◆ **Work order**: Would you please transcribe, exactly as written, the lines of the entries below starting at the one that holds "open scoped Classical" and ending at the one that holds "[cite: VandenbergHaggstromKahn2005, §2.1 Lemma 2.4 (p. 10)]", both included?

◆ **Saved data entries**:
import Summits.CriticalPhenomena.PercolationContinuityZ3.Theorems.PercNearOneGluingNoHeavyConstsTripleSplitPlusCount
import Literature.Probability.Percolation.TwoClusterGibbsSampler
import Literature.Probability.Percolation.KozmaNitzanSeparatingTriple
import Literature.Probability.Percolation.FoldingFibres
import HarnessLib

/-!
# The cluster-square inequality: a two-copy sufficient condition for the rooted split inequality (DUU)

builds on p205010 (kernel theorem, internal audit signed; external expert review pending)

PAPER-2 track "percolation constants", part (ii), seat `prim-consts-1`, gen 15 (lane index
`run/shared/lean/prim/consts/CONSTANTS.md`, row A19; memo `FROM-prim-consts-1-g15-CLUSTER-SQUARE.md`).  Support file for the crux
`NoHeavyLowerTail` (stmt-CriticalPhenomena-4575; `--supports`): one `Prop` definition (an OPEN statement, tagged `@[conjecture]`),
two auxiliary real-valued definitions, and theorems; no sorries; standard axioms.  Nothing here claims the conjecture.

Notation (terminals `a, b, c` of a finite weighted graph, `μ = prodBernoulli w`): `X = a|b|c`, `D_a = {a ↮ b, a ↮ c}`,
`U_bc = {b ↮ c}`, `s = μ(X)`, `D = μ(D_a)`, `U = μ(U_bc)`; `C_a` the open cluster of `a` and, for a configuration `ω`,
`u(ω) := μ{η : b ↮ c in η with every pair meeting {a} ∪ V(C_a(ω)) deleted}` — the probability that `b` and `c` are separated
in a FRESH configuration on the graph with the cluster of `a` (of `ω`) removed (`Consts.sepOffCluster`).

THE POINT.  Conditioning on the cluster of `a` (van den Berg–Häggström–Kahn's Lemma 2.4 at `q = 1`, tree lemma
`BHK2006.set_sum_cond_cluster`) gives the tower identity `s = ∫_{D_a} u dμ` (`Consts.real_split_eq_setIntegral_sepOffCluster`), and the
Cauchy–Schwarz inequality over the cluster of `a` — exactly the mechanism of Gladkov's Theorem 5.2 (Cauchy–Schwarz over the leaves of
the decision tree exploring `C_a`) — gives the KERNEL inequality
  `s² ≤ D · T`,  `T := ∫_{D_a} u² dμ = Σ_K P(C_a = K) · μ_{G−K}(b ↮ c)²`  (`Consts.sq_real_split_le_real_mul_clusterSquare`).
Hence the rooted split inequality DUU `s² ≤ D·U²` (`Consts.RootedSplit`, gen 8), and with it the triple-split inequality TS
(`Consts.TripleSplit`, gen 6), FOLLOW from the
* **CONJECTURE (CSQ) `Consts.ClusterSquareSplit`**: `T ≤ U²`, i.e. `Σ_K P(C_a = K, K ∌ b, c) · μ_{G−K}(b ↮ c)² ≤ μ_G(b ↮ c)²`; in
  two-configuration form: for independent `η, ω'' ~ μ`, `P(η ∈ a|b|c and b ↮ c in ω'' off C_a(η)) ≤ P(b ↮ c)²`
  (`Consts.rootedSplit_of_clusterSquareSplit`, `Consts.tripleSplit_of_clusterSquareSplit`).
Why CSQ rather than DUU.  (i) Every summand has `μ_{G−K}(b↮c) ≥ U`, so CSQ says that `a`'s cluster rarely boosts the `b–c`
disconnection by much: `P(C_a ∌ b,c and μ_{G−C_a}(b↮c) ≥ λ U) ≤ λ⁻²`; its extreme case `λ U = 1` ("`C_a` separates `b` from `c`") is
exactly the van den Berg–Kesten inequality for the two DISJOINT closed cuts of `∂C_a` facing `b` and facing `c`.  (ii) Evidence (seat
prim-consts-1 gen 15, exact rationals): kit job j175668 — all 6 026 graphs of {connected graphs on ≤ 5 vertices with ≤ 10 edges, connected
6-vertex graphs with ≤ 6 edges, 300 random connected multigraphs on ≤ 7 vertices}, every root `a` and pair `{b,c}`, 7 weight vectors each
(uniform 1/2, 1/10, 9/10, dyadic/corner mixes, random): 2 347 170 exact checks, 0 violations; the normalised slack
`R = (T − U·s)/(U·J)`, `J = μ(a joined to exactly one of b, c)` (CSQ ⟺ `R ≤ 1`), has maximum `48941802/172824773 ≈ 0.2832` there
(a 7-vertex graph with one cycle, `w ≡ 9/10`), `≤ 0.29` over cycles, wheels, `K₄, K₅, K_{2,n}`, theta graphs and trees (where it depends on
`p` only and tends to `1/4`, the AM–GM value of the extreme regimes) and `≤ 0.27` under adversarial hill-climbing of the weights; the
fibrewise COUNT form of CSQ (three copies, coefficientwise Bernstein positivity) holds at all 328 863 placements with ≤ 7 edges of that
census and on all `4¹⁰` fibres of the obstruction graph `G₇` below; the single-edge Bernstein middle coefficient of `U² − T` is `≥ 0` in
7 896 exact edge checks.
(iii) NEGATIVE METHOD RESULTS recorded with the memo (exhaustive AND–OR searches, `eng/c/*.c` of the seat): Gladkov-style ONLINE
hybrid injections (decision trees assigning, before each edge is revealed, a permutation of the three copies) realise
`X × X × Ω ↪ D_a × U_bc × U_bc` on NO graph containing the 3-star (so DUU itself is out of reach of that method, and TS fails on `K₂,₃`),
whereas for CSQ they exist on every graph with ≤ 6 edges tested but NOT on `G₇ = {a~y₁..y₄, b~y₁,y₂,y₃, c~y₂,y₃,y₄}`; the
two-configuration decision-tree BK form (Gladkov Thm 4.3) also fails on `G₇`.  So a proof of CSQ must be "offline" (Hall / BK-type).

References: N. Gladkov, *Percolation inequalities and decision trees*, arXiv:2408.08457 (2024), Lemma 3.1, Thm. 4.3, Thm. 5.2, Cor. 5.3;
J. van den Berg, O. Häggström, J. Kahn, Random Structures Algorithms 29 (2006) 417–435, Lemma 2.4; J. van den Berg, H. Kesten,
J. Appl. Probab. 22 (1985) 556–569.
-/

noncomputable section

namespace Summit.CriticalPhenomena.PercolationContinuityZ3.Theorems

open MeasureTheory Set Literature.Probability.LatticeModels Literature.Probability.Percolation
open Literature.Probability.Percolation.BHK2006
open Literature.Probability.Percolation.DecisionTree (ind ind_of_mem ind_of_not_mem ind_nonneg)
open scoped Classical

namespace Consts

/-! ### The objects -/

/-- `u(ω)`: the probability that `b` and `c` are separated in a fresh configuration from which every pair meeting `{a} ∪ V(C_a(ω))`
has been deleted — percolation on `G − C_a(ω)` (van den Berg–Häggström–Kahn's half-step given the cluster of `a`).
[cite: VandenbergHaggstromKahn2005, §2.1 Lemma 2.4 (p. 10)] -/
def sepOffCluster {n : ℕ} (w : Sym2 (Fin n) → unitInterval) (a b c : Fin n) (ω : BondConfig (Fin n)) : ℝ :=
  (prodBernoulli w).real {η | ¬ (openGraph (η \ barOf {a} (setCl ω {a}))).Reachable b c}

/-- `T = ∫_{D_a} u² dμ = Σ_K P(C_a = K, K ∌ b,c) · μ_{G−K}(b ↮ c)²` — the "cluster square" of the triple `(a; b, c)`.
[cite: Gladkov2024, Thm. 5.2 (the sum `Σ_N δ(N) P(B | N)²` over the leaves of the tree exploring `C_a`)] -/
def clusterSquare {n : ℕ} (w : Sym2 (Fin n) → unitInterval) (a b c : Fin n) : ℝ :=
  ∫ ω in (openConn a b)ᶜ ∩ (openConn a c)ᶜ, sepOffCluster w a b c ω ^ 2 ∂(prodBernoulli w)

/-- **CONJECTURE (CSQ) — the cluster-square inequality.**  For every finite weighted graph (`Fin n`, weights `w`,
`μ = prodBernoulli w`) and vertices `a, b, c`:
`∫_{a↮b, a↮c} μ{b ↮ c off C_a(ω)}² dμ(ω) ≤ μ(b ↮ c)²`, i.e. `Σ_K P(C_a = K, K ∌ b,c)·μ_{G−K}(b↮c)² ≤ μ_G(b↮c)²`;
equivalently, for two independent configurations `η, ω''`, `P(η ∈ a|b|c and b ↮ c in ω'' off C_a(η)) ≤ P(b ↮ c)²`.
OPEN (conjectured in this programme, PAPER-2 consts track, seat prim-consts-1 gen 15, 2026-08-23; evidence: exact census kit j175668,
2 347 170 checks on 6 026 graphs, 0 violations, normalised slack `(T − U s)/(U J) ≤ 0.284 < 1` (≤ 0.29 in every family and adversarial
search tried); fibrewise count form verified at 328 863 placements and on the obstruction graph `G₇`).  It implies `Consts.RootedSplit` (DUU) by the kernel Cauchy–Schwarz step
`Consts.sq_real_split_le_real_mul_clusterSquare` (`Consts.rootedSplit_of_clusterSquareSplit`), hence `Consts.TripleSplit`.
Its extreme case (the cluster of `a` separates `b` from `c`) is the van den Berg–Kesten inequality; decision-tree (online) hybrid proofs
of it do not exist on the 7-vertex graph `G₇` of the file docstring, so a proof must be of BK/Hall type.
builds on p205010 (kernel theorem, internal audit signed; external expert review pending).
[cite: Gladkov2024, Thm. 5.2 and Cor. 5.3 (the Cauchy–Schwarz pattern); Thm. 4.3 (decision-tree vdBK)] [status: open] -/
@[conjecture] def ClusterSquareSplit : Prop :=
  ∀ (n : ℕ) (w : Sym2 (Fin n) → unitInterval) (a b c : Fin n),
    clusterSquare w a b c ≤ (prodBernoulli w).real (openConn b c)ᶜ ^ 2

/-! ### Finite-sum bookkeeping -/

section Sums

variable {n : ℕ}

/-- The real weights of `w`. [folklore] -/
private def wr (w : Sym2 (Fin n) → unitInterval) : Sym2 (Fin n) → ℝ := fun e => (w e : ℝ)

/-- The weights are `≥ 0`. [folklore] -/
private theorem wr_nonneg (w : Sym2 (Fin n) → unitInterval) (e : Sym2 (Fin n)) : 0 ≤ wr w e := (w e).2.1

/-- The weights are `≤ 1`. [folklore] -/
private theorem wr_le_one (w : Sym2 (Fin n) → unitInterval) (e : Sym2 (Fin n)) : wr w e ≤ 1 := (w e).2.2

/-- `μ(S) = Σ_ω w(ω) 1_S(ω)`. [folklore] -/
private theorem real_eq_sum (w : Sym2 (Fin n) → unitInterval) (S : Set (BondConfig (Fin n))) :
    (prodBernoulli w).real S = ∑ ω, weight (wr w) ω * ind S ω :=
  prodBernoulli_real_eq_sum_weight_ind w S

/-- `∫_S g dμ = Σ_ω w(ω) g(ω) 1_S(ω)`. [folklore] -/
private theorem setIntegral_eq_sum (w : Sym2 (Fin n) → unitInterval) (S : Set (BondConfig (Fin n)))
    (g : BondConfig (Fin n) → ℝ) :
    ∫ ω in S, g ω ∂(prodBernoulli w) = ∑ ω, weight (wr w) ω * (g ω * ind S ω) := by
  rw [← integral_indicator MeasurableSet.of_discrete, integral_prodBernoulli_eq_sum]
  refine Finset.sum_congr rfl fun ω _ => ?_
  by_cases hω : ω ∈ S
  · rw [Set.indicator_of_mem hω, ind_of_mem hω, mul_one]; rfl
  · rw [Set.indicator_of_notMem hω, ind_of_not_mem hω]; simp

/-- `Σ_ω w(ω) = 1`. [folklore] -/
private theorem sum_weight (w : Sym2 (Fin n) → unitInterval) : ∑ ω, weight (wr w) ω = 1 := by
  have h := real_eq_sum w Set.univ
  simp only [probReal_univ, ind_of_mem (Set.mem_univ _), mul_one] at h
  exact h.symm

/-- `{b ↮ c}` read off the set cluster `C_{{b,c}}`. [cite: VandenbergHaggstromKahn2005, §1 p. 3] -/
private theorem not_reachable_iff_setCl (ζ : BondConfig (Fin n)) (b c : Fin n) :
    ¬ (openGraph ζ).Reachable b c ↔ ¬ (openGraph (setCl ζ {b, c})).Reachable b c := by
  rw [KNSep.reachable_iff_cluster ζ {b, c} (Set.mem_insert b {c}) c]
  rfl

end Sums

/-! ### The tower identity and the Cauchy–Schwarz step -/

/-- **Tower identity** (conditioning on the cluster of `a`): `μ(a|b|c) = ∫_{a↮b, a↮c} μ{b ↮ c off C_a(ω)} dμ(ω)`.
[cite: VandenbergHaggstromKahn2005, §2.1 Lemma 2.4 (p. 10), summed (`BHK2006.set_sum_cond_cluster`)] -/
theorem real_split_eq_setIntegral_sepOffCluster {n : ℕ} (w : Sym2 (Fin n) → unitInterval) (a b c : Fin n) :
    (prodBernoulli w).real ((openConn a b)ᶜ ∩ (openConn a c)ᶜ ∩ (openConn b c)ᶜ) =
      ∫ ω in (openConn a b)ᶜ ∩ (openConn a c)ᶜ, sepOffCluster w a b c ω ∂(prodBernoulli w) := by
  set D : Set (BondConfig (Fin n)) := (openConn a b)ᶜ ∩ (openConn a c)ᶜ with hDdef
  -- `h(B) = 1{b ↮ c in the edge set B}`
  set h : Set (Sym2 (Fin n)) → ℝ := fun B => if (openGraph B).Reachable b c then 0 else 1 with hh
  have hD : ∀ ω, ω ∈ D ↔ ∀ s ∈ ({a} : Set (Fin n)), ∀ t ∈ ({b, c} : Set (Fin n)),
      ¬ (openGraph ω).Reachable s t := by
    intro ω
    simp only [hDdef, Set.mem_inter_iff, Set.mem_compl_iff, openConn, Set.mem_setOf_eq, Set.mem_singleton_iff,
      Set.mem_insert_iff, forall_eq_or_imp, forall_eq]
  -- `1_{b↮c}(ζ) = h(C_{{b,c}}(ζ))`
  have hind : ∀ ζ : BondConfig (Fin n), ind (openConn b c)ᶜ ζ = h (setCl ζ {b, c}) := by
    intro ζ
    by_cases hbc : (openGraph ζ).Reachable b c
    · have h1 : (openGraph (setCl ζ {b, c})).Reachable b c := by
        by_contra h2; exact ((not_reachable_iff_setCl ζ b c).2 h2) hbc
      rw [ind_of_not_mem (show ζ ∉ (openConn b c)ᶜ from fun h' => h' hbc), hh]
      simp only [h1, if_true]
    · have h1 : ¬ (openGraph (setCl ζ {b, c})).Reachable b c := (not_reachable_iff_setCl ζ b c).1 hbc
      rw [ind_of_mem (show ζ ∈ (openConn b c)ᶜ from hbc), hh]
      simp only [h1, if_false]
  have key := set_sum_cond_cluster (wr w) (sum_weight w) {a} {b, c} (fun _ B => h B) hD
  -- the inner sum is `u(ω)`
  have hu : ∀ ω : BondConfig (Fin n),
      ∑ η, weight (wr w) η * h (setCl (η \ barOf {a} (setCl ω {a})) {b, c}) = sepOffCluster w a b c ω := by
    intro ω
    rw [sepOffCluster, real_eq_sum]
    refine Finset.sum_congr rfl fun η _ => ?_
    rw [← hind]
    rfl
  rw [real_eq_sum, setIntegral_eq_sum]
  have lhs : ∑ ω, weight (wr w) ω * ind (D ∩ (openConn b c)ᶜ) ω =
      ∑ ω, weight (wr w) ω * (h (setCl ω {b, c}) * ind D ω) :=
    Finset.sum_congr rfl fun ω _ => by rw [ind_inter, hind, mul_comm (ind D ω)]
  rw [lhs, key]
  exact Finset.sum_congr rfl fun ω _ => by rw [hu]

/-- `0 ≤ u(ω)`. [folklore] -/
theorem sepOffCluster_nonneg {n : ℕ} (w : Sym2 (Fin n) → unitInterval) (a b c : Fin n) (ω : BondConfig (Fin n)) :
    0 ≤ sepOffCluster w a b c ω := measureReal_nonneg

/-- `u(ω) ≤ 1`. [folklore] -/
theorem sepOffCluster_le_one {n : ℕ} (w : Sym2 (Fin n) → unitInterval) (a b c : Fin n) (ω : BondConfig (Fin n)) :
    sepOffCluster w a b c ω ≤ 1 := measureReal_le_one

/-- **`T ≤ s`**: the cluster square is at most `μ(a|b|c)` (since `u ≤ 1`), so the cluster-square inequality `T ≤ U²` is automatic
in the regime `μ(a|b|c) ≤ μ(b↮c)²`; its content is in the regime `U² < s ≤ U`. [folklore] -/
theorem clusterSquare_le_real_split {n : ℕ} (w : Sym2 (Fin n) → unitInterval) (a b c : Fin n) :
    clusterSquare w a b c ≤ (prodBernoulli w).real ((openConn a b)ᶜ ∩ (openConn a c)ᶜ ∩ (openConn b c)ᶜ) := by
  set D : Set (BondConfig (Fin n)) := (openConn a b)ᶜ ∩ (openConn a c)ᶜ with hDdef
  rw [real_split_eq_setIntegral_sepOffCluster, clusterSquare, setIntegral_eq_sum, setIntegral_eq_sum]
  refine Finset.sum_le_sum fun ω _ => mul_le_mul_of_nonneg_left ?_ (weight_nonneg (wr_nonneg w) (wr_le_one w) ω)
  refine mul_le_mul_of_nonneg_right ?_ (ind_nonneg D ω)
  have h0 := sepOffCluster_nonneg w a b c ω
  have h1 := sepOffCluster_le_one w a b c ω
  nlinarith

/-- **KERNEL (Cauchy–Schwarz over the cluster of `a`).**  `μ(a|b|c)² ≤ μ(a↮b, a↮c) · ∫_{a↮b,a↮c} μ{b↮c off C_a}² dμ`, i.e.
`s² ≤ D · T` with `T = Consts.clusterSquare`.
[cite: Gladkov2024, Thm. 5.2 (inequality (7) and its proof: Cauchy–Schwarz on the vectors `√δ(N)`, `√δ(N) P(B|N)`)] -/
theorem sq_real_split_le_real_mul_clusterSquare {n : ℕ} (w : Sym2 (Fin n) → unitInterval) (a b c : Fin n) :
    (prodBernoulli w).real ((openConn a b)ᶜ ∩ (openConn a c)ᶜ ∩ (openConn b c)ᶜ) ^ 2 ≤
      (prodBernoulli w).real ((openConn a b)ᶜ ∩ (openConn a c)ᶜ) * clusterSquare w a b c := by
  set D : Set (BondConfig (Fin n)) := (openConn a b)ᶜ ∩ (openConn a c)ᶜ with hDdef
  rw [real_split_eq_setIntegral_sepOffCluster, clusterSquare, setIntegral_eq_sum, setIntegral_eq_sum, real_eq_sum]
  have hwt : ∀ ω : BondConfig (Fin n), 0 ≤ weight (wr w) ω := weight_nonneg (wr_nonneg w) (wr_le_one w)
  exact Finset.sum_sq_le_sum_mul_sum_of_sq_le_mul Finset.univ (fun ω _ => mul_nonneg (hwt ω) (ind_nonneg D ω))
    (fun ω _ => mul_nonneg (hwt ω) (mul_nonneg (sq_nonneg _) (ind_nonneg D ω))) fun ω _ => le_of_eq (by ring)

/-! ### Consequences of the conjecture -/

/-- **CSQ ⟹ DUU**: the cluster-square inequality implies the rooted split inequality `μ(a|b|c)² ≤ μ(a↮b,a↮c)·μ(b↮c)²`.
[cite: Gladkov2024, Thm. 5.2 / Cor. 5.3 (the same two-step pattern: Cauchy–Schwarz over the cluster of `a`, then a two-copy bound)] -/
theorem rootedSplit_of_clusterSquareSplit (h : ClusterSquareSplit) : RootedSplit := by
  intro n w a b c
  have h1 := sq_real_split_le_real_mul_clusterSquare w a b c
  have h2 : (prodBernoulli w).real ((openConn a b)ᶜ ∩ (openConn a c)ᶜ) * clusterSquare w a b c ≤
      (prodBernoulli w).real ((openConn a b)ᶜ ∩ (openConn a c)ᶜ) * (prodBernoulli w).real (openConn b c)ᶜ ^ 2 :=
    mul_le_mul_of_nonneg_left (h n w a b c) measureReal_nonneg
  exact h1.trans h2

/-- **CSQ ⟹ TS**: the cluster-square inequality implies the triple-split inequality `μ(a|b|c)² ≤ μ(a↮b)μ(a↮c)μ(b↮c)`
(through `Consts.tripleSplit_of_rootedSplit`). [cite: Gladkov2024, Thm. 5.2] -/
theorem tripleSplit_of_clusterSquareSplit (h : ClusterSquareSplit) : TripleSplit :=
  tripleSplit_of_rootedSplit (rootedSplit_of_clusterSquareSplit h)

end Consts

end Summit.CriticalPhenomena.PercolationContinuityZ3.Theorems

◆ **Solution to the problem**:
open scoped Classical

namespace Consts

/-! ### The objects -/

/-- `u(ω)`: the probability that `b` and `c` are separated in a fresh configuration from which every pair meeting `{a} ∪ V(C_a(ω))`
has been deleted — percolation on `G − C_a(ω)` (van den Berg–Häggström–Kahn's half-step given the cluster of `a`).
[cite: VandenbergHaggstromKahn2005, §2.1 Lemma 2.4 (p. 10)] -/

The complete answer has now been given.